/-! #### Sign decomposition of a Hermitian matrix and the Powers–Størmer inequality -/

/-- **Sign decomposition.** A Hermitian `D` splits as `D = D₊ − D₋` with `D₊, D₋ ⪰ 0`, and there is a
unitary `W` (the "sign" of `D`, `W = U diag(±1) Uᴴ`) with `WD = DW = D₊ + D₋`. [folklore] -/
private theorem exists_sign_decomposition {p : Type*} [Fintype p] [DecidableEq p]
    {D : Matrix p p ℂ} (hD : D.IsHermitian) :
    ∃ W Dp Dm : Matrix p p ℂ, Dp.PosSemidef ∧ Dm.PosSemidef ∧ D = Dp - Dm ∧
      Wᴴ * W = 1 ∧ W * Wᴴ = 1 ∧ W * D = Dp + Dm ∧ D * W = Dp + Dm := by
  classical
  set U : Matrix p p ℂ := (hD.eigenvectorUnitary : Matrix p p ℂ) with hU
  have hUU : Uᴴ * U = 1 := by
    rw [← star_eq_conjTranspose]; exact Unitary.coe_star_mul_self hD.eigenvectorUnitary
  have hUU' : U * Uᴴ = 1 := by
    rw [← star_eq_conjTranspose]; exact Unitary.coe_mul_star_self hD.eigenvectorUnitary
  obtain ⟨lam, hlam⟩ : ∃ lam : p → ℝ, lam = hD.eigenvalues := ⟨_, rfl⟩
  obtain ⟨Λ, hΛ⟩ : ∃ Λ : Matrix p p ℂ, Λ = diagonal fun k => ((lam k : ℝ) : ℂ) := ⟨_, rfl⟩
  have hDU : D * U = U * Λ := by
    ext k l
    have h := congrFun (hD.mulVec_eigenvectorBasis l) k
    simp only [Matrix.mulVec, dotProduct, Pi.smul_apply, Complex.real_smul] at h
    rw [hΛ, mul_diagonal, Matrix.mul_apply]
    simp only [hU, Matrix.IsHermitian.eigenvectorUnitary_apply]
    rw [h, mul_comm, hlam]
  have hDeq : D = U * Λ * Uᴴ := by rw [← hDU, Matrix.mul_assoc, hUU', Matrix.mul_one]
  -- diagonal data: sign, positive part, negative part
  obtain ⟨σ, hσ⟩ : ∃ σ : p → ℝ, σ = fun k => if 0 ≤ lam k then 1 else -1 := ⟨_, rfl⟩
  obtain ⟨Sg, hSg⟩ : ∃ Sg : Matrix p p ℂ, Sg = diagonal fun k => ((σ k : ℝ) : ℂ) := ⟨_, rfl⟩
  obtain ⟨Λp, hΛp⟩ : ∃ Λp : Matrix p p ℂ, Λp = diagonal fun k => ((max (lam k) 0 : ℝ) : ℂ) := ⟨_, rfl⟩
  obtain ⟨Λm, hΛm⟩ : ∃ Λm : Matrix p p ℂ, Λm = diagonal fun k => ((max (-lam k) 0 : ℝ) : ℂ) :=
    ⟨_, rfl⟩
  have hσσ : ∀ k, σ k * σ k = 1 := fun k => by
    rw [hσ]
    dsimp only
    split_ifs <;> norm_num
  have hσlam : ∀ k, σ k * lam k = max (lam k) 0 + max (-lam k) 0 := fun k => by
    rw [hσ]
    dsimp only
    split_ifs with h
    · rw [max_eq_left h, max_eq_right (by linarith), one_mul, add_zero]
    · push Not at h
      rw [max_eq_right h.le, max_eq_left (by linarith)]
      ring
  have hlampm : ∀ k, lam k = max (lam k) 0 - max (-lam k) 0 := fun k =>
    (max_zero_sub_max_neg_zero_eq_self (lam k)).symm
  -- conjugation algebra
  have hconj : ∀ A B : Matrix p p ℂ, (U * A * Uᴴ) * (U * B * Uᴴ) = U * (A * B) * Uᴴ := fun A B => by
    rw [show U * A * Uᴴ * (U * B * Uᴴ) = U * A * (Uᴴ * U) * B * Uᴴ by simp only [Matrix.mul_assoc],
      hUU, Matrix.mul_one]
    simp only [Matrix.mul_assoc]
  have hSgH : Sgᴴ = Sg := by
    rw [hSg, diagonal_conjTranspose]
    congr 1
    ext k
    rw [Pi.star_apply, Complex.star_def, Complex.conj_ofReal]
  have hSgSg : Sg * Sg = 1 := by
    rw [hSg, diagonal_mul_diagonal, ← diagonal_one]
    congr 1
    ext k
    rw [← Complex.ofReal_mul, hσσ, Complex.ofReal_one]
  have hSgΛ : Sg * Λ = Λp + Λm := by
    rw [hSg, hΛ, hΛp, hΛm, diagonal_mul_diagonal, diagonal_add]
    congr 1
    ext k
    rw [← Complex.ofReal_mul, hσlam, Complex.ofReal_add]
  have hΛSg : Λ * Sg = Λp + Λm := by
    rw [← hSgΛ, hSg, hΛ, diagonal_mul_diagonal, diagonal_mul_diagonal]
    congr 1
    ext k
    rw [mul_comm]
  have hΛpm : Λ = Λp - Λm := by
    rw [hΛ, hΛp, hΛm]
    ext k l
    rw [Matrix.sub_apply, diagonal_apply, diagonal_apply, diagonal_apply]
    split_ifs
    · rw [← Complex.ofReal_sub, ← hlampm]
    · rw [sub_zero]
  refine ⟨U * Sg * Uᴴ, U * Λp * Uᴴ, U * Λm * Uᴴ, ?_, ?_, ?_, ?_, ?_, ?_, ?_⟩
  · rw [hΛp]
    exact PosSemidef.mul_mul_conjTranspose_same
      (posSemidef_diagonal_iff.mpr fun k => Complex.zero_le_real.mpr (le_max_right _ _)) U
  · rw [hΛm]
    exact PosSemidef.mul_mul_conjTranspose_same
      (posSemidef_diagonal_iff.mpr fun k => Complex.zero_le_real.mpr (le_max_right _ _)) U
  · rw [hDeq, hΛpm, Matrix.mul_sub, Matrix.sub_mul]
  · rw [conjTranspose_mul, conjTranspose_mul, conjTranspose_conjTranspose, hSgH,
      show U * (Sg * Uᴴ) = U * Sg * Uᴴ by rw [Matrix.mul_assoc], hconj, hSgSg, Matrix.mul_one, hUU']
  · rw [conjTranspose_mul, conjTranspose_mul, conjTranspose_conjTranspose, hSgH,
      show U * (Sg * Uᴴ) = U * Sg * Uᴴ by rw [Matrix.mul_assoc], hconj, hSgSg, Matrix.mul_one, hUU']
  · rw [hDeq, hconj, hSgΛ, Matrix.mul_add, Matrix.add_mul]
  · rw [hDeq, hconj, hΛSg, Matrix.mul_add, Matrix.add_mul]

/-- **Powers–Størmer inequality** (matrix case): for psd `s, t` there is a unitary `W` (the sign of
`s − t`) with `Tr((s−t)²) ≤ Re Tr(W(s² − t²))`; in particular `‖s − t‖₂² ≤ ‖s² − t²‖₁`. Proof:
`s² − t² = s(s−t) + (s−t)t`, `Tr(W s(s−t)) = Tr(|s−t| s)`, and `Tr(t (s−t)₊), Tr(s (s−t)₋) ≥ 0`.
[folklore] (R. T. Powers, E. Størmer, Comm. Math. Phys. 16 (1970), Lemma 4.1) -/
private theorem powers_stormer {p : Type*} [Fintype p] [DecidableEq p] {s t : Matrix p p ℂ}
    (hs : s.PosSemidef) (ht : t.PosSemidef) :
    ∃ W : Matrix p p ℂ, Wᴴ * W = 1 ∧ W * Wᴴ = 1 ∧
      ((s - t) * (s - t)).trace.re ≤ (W * (s * s - t * t)).trace.re := by
  obtain ⟨W, Dp, Dm, hDp, hDm, hD, hW1, hW2, hWD, hDW⟩ := exists_sign_decomposition (hs.1.sub ht.1)
  refine ⟨W, hW1, hW2, ?_⟩
  have hsplit : s * s - t * t = s * (s - t) + (s - t) * t := by
    rw [Matrix.mul_sub, Matrix.sub_mul]
    abel
  have h1 : (W * (s * s - t * t)).trace = ((Dp + Dm) * s).trace + ((Dp + Dm) * t).trace := by
    rw [hsplit, Matrix.mul_add, trace_add, ← Matrix.mul_assoc W s, trace_mul_cycle W s (s - t), hDW,
      ← Matrix.mul_assoc W (s - t) t, hWD]
  have h2 : ((s - t) * (s - t)).trace =
      ((Dp * s).trace - (Dm * s).trace) - ((Dp * t).trace - (Dm * t).trace) := by
    conv_lhs => rw [show (s - t) * (s - t) = (Dp - Dm) * (s - t) by rw [← hD]]
    rw [Matrix.mul_sub, Matrix.sub_mul, Matrix.sub_mul, trace_sub, trace_sub, trace_sub]
  have nn : ∀ {A B : Matrix p p ℂ}, A.PosSemidef → B.PosSemidef → 0 ≤ (A * B).trace.re := by
    intro A B hA hB
    have := trace_mul_nonneg_complex' hA hB
    rw [Complex.le_def] at this
    simpa using this.1
  have e1 := nn hDm hs
  have e2 := nn hDp ht
  rw [h1, h2]
  simp only [Matrix.add_mul, trace_add, Complex.add_re, Complex.sub_re]
  linarith

/-! #### Theorem 17, robust form: a configuration (i)–(v) keeps every cpsd matrix at a distance -/

/-- Remark 6.1, quantitatively: if `Y_{ab} = Tr(P_a P_b)` is entrywise `δ`-close to `X` and `Xv = 0`,
then `‖Σ_a v_a P_a‖₂² = vᵀ Y v = vᵀ(Y − X)v ≤ δ‖v‖₁²`. [cite: PrakashEtAl2017, Remark 6.1 (p20)] -/
private theorem sum_norm_sq_combo_le {ι : Type*} [Fintype ι] {d : ℕ}
    {P : ι → Matrix (Fin d) (Fin d) ℂ} (hP : ∀ a, (P a).PosSemidef) {Y X : Matrix ι ι ℝ}
    (hYP : ∀ a b, ((Y a b : ℝ) : ℂ) = (P a * P b).trace) {δ : ℝ} (hcon : ∀ a b, |Y a b - X a b| ≤ δ)
    {v : ι → ℝ} (hv : X *ᵥ v = 0) :
    ∑ k, ∑ l, ‖(∑ a, ((v a : ℝ) : ℂ) • P a) k l‖ ^ 2 ≤ δ * (∑ a, |v a|) ^ 2 := by
  obtain ⟨T, hT⟩ : ∃ T : Matrix (Fin d) (Fin d) ℂ, T = ∑ a, ((v a : ℝ) : ℂ) • P a := ⟨_, rfl⟩
  rw [← hT]
  have hTh : Tᴴ = T := by
    rw [hT, conjTranspose_sum]
    refine sum_congr rfl fun a _ => ?_
    rw [conjTranspose_smul, (hP a).1.eq, Complex.star_def, Complex.conj_ofReal]
  have htr : (Tᴴ * T).trace = (((v ⬝ᵥ (Y *ᵥ v) : ℝ)) : ℂ) := by
    rw [hTh, hT, Finset.sum_mul, trace_sum]
    have h1 : ∀ a, ((((v a : ℝ) : ℂ) • P a) * ∑ b, ((v b : ℝ) : ℂ) • P b).trace =
        ∑ b, ((v a : ℝ) : ℂ) * (((v b : ℝ) : ℂ) * (P a * P b).trace) := by
      intro a
      rw [Matrix.mul_sum, trace_sum]
      refine sum_congr rfl fun b _ => ?_
      rw [Matrix.smul_mul, Matrix.mul_smul, trace_smul, trace_smul, smul_eq_mul, smul_eq_mul]
    simp only [h1, ← hYP]
    simp only [dotProduct, mulVec, Finset.mul_sum]
    push_cast
    exact sum_congr rfl fun a _ => sum_congr rfl fun b _ => by ring
  have hsum : ∑ k, ∑ l, ‖T k l‖ ^ 2 = v ⬝ᵥ (Y *ᵥ v) := by
    have h := trace_conjTranspose_mul_self_eq_sum T
    rw [htr] at h
    exact_mod_cast h.symm
  rw [hsum]
  have h1 : v ⬝ᵥ (Y *ᵥ v) = v ⬝ᵥ ((Y - X) *ᵥ v) := by rw [sub_mulVec, hv, sub_zero]
  rw [h1]
  simp only [dotProduct, mulVec, Matrix.sub_apply]
  calc ∑ a, v a * ∑ b, (Y a b - X a b) * v b ≤ ∑ a, |v a| * ∑ b, δ * |v b| := by
        refine sum_le_sum fun a _ => ?_
        refine (le_abs_self _).trans ?_
        rw [abs_mul]
        refine mul_le_mul_of_nonneg_left ?_ (abs_nonneg _)
        refine (abs_sum_le_sum_abs _ _).trans (sum_le_sum fun b _ => ?_)
        rw [abs_mul]
        exact mul_le_mul_of_nonneg_right (hcon a b) (abs_nonneg _)
    _ = δ * (∑ a, |v a|) ^ 2 := by
        rw [← Finset.sum_mul]
        simp_rw [← Finset.mul_sum]
        ring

——

WHAT THE TASK REQUIRES:
Note every line of the records that holds the word "only", and copy it.

OUTPUT FOR THIS EXERCISE:
    simp only [Matrix.mulVec, dotProduct, Pi.smul_apply, Complex.real_smul] at h
    simp only [hU, Matrix.IsHermitian.eigenvectorUnitary_apply]
    dsimp only
    dsimp only
    rw [show U * A * Uᴴ * (U * B * Uᴴ) = U * A * (Uᴴ * U) * B * Uᴴ by simp only [Matrix.mul_assoc],
    simp only [Matrix.mul_assoc]
  simp only [Matrix.add_mul, trace_add, Complex.add_re, Complex.sub_re]
    simp only [h1, ← hYP]
    simp only [dotProduct, mulVec, Finset.mul_sum]
  simp only [dotProduct, mulVec, Matrix.sub_apply]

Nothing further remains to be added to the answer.